This project is read-only.

Multi-threading deflation fails in certain cases

Jan 7, 2014 at 3:30 AM
I noticed a situation when deflating doesn't write all the data into the output file. Usually, everything is fine and I didn't figured out yet what conditions should meet for this to happen but I found at least one file. It is an MP3 file. When I create a new zip file (var objZipFile = new ZipFile(Encoding.UTF8)), then add this file (objZipFile.AddFile(objFile.PathName, String.Empty)), then call objZipFile.Save(objArchiveFile.PathName) with approximately 70 - 80% probability the result zip file will be incomplete and I won't be able to inflate it back.

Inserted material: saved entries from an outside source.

import Summits.RiemannHypothesis.RiemannHypothesis.Theorems.WeilFormatCCinfExactTables
import HarnessLib

/-!
# Format C, design C∞ (E2 data side): stage L — exact-coefficient linear combinations of claimed tables

Route context: Fourier–Galerkin / Schur-complement certificates of Weil positivity on a window ("format C", C∞ door;
cell memo `run/shared/lean/pub/rh-explicit/rh-explicit-weil-2/gen15/E2-PLAN-v2.md` §6 and the gen16 layout of record,
HOME STATUS 2026-08-25 «weil-2 gen16 STATUS 0/1»; supporting stmt-RiemannHypothesis-0098; seat rh-explicit-weil-2).

The LINEAR stages of the C∞ certificate matrix (resolved middle columns minus the free map, family-matrix rows,
`Hmid·A`, and the final assembly of `S` from its claimed pieces) have the shape
`out(p,t) = Σ_{s<K} Σ_{q<nq_s} P_s(p,q)·Q_s(t,q)` over PAIRS of tables read row-wise (`P_s` by the output row `p`, `Q_s` by
the output column `t`), where in each pair ONE side is EXACT (the generator's rationals: identities, `Λ1`, `Λ2`, profile
coefficients, Hankel midpoints, `θ`-factors — integer tables at scale `2^cC`) and the OTHER is CLAIMED (`TabNear` at scale
`2^cx`): pairs `s < K₁` have `P_s` exact / `Q_s` claimed, pairs `K₁ ≤ s < K` have `P_s` claimed / `Q_s` exact.  Generic:

* input: for `s < K₁`: `P s p q = PZ_s[p][q]/2^cC` and `CinfExact.TabNear (Q s) W (nq s) cx (ρ s) (QZ s)`; for `K₁ ≤ s < K`:
  `CinfExact.TabNear (P s) n (nq s) cx (ρ s) (PZ s)` and `Q s t q = QZ_s[t][q]/2^cC`;
* kernel work: `CinfStageL.rowL PZ QZ K W p` = `(Σ_s dotZ2 PZ_s[p] QZ_s[t])_{t<W}` exactly (GMP), compared with the claim `OZ`
  at scale `cO = cC + cx − k` in row bands (`checkLrows`, glued by `LRows.zero/extend`), plus scalar checks (shapes; row
  masses of the EXACT sides `Σ_q |PZ_s[p][q]| ≤ M s` (`s < K₁`), `Σ_q |QZ_s[t][q]| ≤ M s` (`s ≥ K₁`); budget
  `Σ_s ρ_s·M_s + 2^k ≤ ρO·2^k`);
* output: `CinfExact.TabNear (CinfStageL.LgenR P Q K nq) n W cO ρO OZ` (`stageL_tabNear`), the analytic radius carried by
  `CinfExact.abs_sum_mul_sub_le_lin` / `…_exact_right`.

Standard axioms; no RH claim.
-/

set_option autoImplicit false
-- `Summit.RiemannHypothesis.RiemannHypothesis.…` is the layout-mandated namespace (summit = problem name).
set_option linter.dupNamespace false
import Summits.HubbardSuperconductivity.HubbardSuperconductivity.Theorems.AnisotropyChordTransferFibre3FinXDEvalW

/-!
# Route `AnisotropyChord` / H0 rotor rung: FIN per-`L` SIDE-CONDITION cell facts, `L = 20` (GM₃ cells 68–69)

Kernel facts `sdCellAnyZ 20 (49/50) 20 la lb (c, bn, aD) = true` (regime clause `mHole ≥ 0 ∧ facMI·η·(aD + b/(2+cos θ)) < c` on the cell, or vacuity), g5's `xbEval` objects, `decide +kernel`.
Prover seat `hubbard-h0-rotor-p3` g7; helper for piece A = stmt-HubbardSuperconductivity-23918 of rung 19089 (`--supports`, helper class).
WHAT THIS IS NOT: nothing here proves superconductivity in the Hubbard model (rotor TARGET as worded stays FALSE, g15 verdict); kernel facts /
assembly for ONE conditional reduction at one `L`.
-/

set_option linter.dupNamespace false
set_option autoImplicit false

namespace Summit.HubbardSuperconductivity.HubbardSuperconductivity.Theorems.AnisotropyChord.Transfer.Fibre3

namespace FinXD

/-- side-condition cell `[720801184898598, 738821214521063]` of `L = 20` (`cert`). [folklore] -/
theorem sd20_68 : sdCellAnyZ 20 (49/50 : ℚ) 20 720801184898598 738821214521063 ((11/20 : ℚ), (13 : ℕ), (2/25 : ℚ)) = true := by (rw [← sdCellAnyZW_eq]; decide +kernel)

/-- side-condition cell `[738821214521063, 757291744884090]` of `L = 20` (`cert`). [folklore] -/
theorem sd20_69 : sdCellAnyZ 20 (49/50 : ℚ) 20 738821214521063 757291744884090 ((11/20 : ℚ), (13 : ℕ), (2/25 : ℚ)) = true := by (rw [← sdCellAnyZW_eq]; decide +kernel)

end FinXD

end Summit.HubbardSuperconductivity.HubbardSuperconductivity.Theorems.AnisotropyChord.Transfer.Fibre3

I tracked the problem down to the ParallelDeflateOutputStream.Write method along with _DeflateOne method. ParallelDeflateOutputStream.Write spawns new tasks (threads) with ThreadPool.QueueUserWorkItem( _DeflateOne, workitem ) which in it's turn enqueues result buffers as _toWrite.Enqueue(workitem.index). Then EmitPendingBuffers takes its turn to actually write enqueued buffers and here is a problem with synchronization takes place. ThreadPool.QueueUserWorkItem is called as many times as necessary to deflate the whole file but let's say the last 3 tasks (threads) are not started yet. The control goes to the EmitPendingBuffers to finalize the deflation and it writes all buffers which were ready by now but after that the last 3 tasks starts working processing the last chunks of the data which do not end up into the output file.

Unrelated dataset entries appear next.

/-- `C(8m, m) ≤ 7^m · C(2m, m)`. -/
theorem choose_eight_le (m : ℕ) : (8 * m).choose m ≤ 7 ^ m * (2 * m).choose m := by
  have h := descFactorial_le m m le_rfl
  rw [Nat.descFactorial_eq_factorial_mul_choose, Nat.descFactorial_eq_factorial_mul_choose] at h
  have hpos : 0 < m.factorial := Nat.factorial_pos m
  have h' : m.factorial * (8 * m).choose m ≤ m.factorial * (7 ^ m * (2 * m).choose m) := by
    calc m.factorial * (8 * m).choose m ≤ 7 ^ m * (m.factorial * (2 * m).choose m) := h
      _ = m.factorial * (7 ^ m * (2 * m).choose m) := by ring
  exact Nat.le_of_mul_le_mul_left h' hpos

/-- The exponential beats the polynomial: eventually `4 ((2m)^c + c) (m+1) 7^m < 3 · 8^m`. -/
theorem eventually_poly_seven_lt_eight (c : ℕ) :
    ∃ m : ℕ, 1 ≤ m ∧ 4 * (((2 * m) ^ c + c) * (m + 1)) * 7 ^ m < 3 * 8 ^ m := by
  -- real-analytic core: m^{c+1} (7/8)^m → 0
  have hlim := tendsto_pow_const_mul_const_pow_of_lt_one (c + 1) (r := (7 / 8 : ℝ))
    (by norm_num) (by norm_num)
  set A : ℝ := 8 * (2 ^ c + c) with hA
  have hApos : 0 < A := by positivity
  have hε : (0 : ℝ) < 3 / A := by positivity
  have hev : ∀ᶠ m : ℕ in atTop, (m : ℝ) ^ (c + 1) * (7 / 8 : ℝ) ^ m < 3 / A :=
    Filter.Tendsto.eventually_lt hlim tendsto_const_nhds hε
  obtain ⟨m, hm1, hm⟩ := ((eventually_ge_atTop 1).and hev).exists
  refine ⟨m, hm1, ?_⟩
  -- polynomial bookkeeping in ℝ
  have hmR : (1 : ℝ) ≤ m := by exact_mod_cast hm1
  have hpoly : (4 : ℝ) * (((2 * m : ℝ) ^ c + c) * (m + 1)) ≤ A * (m : ℝ) ^ (c + 1) := by
    have h1 : (2 * m : ℝ) ^ c + c ≤ (2 ^ c + c) * (m : ℝ) ^ c := by
      have hmc : (1 : ℝ) ≤ (m : ℝ) ^ c := one_le_pow₀ hmR
      have : (c : ℝ) ≤ c * (m : ℝ) ^ c := by nlinarith [Nat.cast_nonneg (α := ℝ) c]
      rw [mul_pow]; nlinarith
    have h2 : (m : ℝ) + 1 ≤ 2 * m := by linarith
    have hnn : 0 ≤ (2 * m : ℝ) ^ c + c := by positivity
    calc (4 : ℝ) * (((2 * m : ℝ) ^ c + c) * (m + 1))
        ≤ 4 * (((2 ^ c + c) * (m : ℝ) ^ c) * (2 * m)) := by
          gcongr
      _ = A * (m : ℝ) ^ (c + 1) := by rw [hA]; ring
  have h78 : (7 : ℝ) ^ m = (7 / 8 : ℝ) ^ m * 8 ^ m := by
    rw [← mul_pow]; norm_num
  have key : (4 : ℝ) * (((2 * m : ℝ) ^ c + c) * (m + 1)) * 7 ^ m < 3 * 8 ^ m := by
    have h8pos : (0 : ℝ) < 8 ^ m := by positivity
    have hstep : A * (m : ℝ) ^ (c + 1) * ((7 / 8 : ℝ) ^ m * 8 ^ m) < 3 * 8 ^ m := by
      have : A * ((m : ℝ) ^ (c + 1) * (7 / 8 : ℝ) ^ m) < A * (3 / A) := mul_lt_mul_of_pos_left hm hApos
      rw [mul_div_cancel₀ _ hApos.ne'] at this
      nlinarith
    calc (4 : ℝ) * (((2 * m : ℝ) ^ c + c) * (m + 1)) * 7 ^ m
        ≤ A * (m : ℝ) ^ (c + 1) * 7 ^ m := by gcongr
      _ = A * (m : ℝ) ^ (c + 1) * ((7 / 8 : ℝ) ^ m * 8 ^ m) := by rw [h78]
      _ < 3 * 8 ^ m := hstep
  exact_mod_cast key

Did somebody notice this problem before and already have a solution how to fix it?

Thank you,
Jan 7, 2014 at 3:46 PM
It seems like this did the trick
        } while (doAll && (_lastFilled != _latestCompressed || _lastWritten != _latestCompressed));
but this is not entirely clean. The outer loop doesn't have waiting for _DeflateOne completion. Continue looking into it.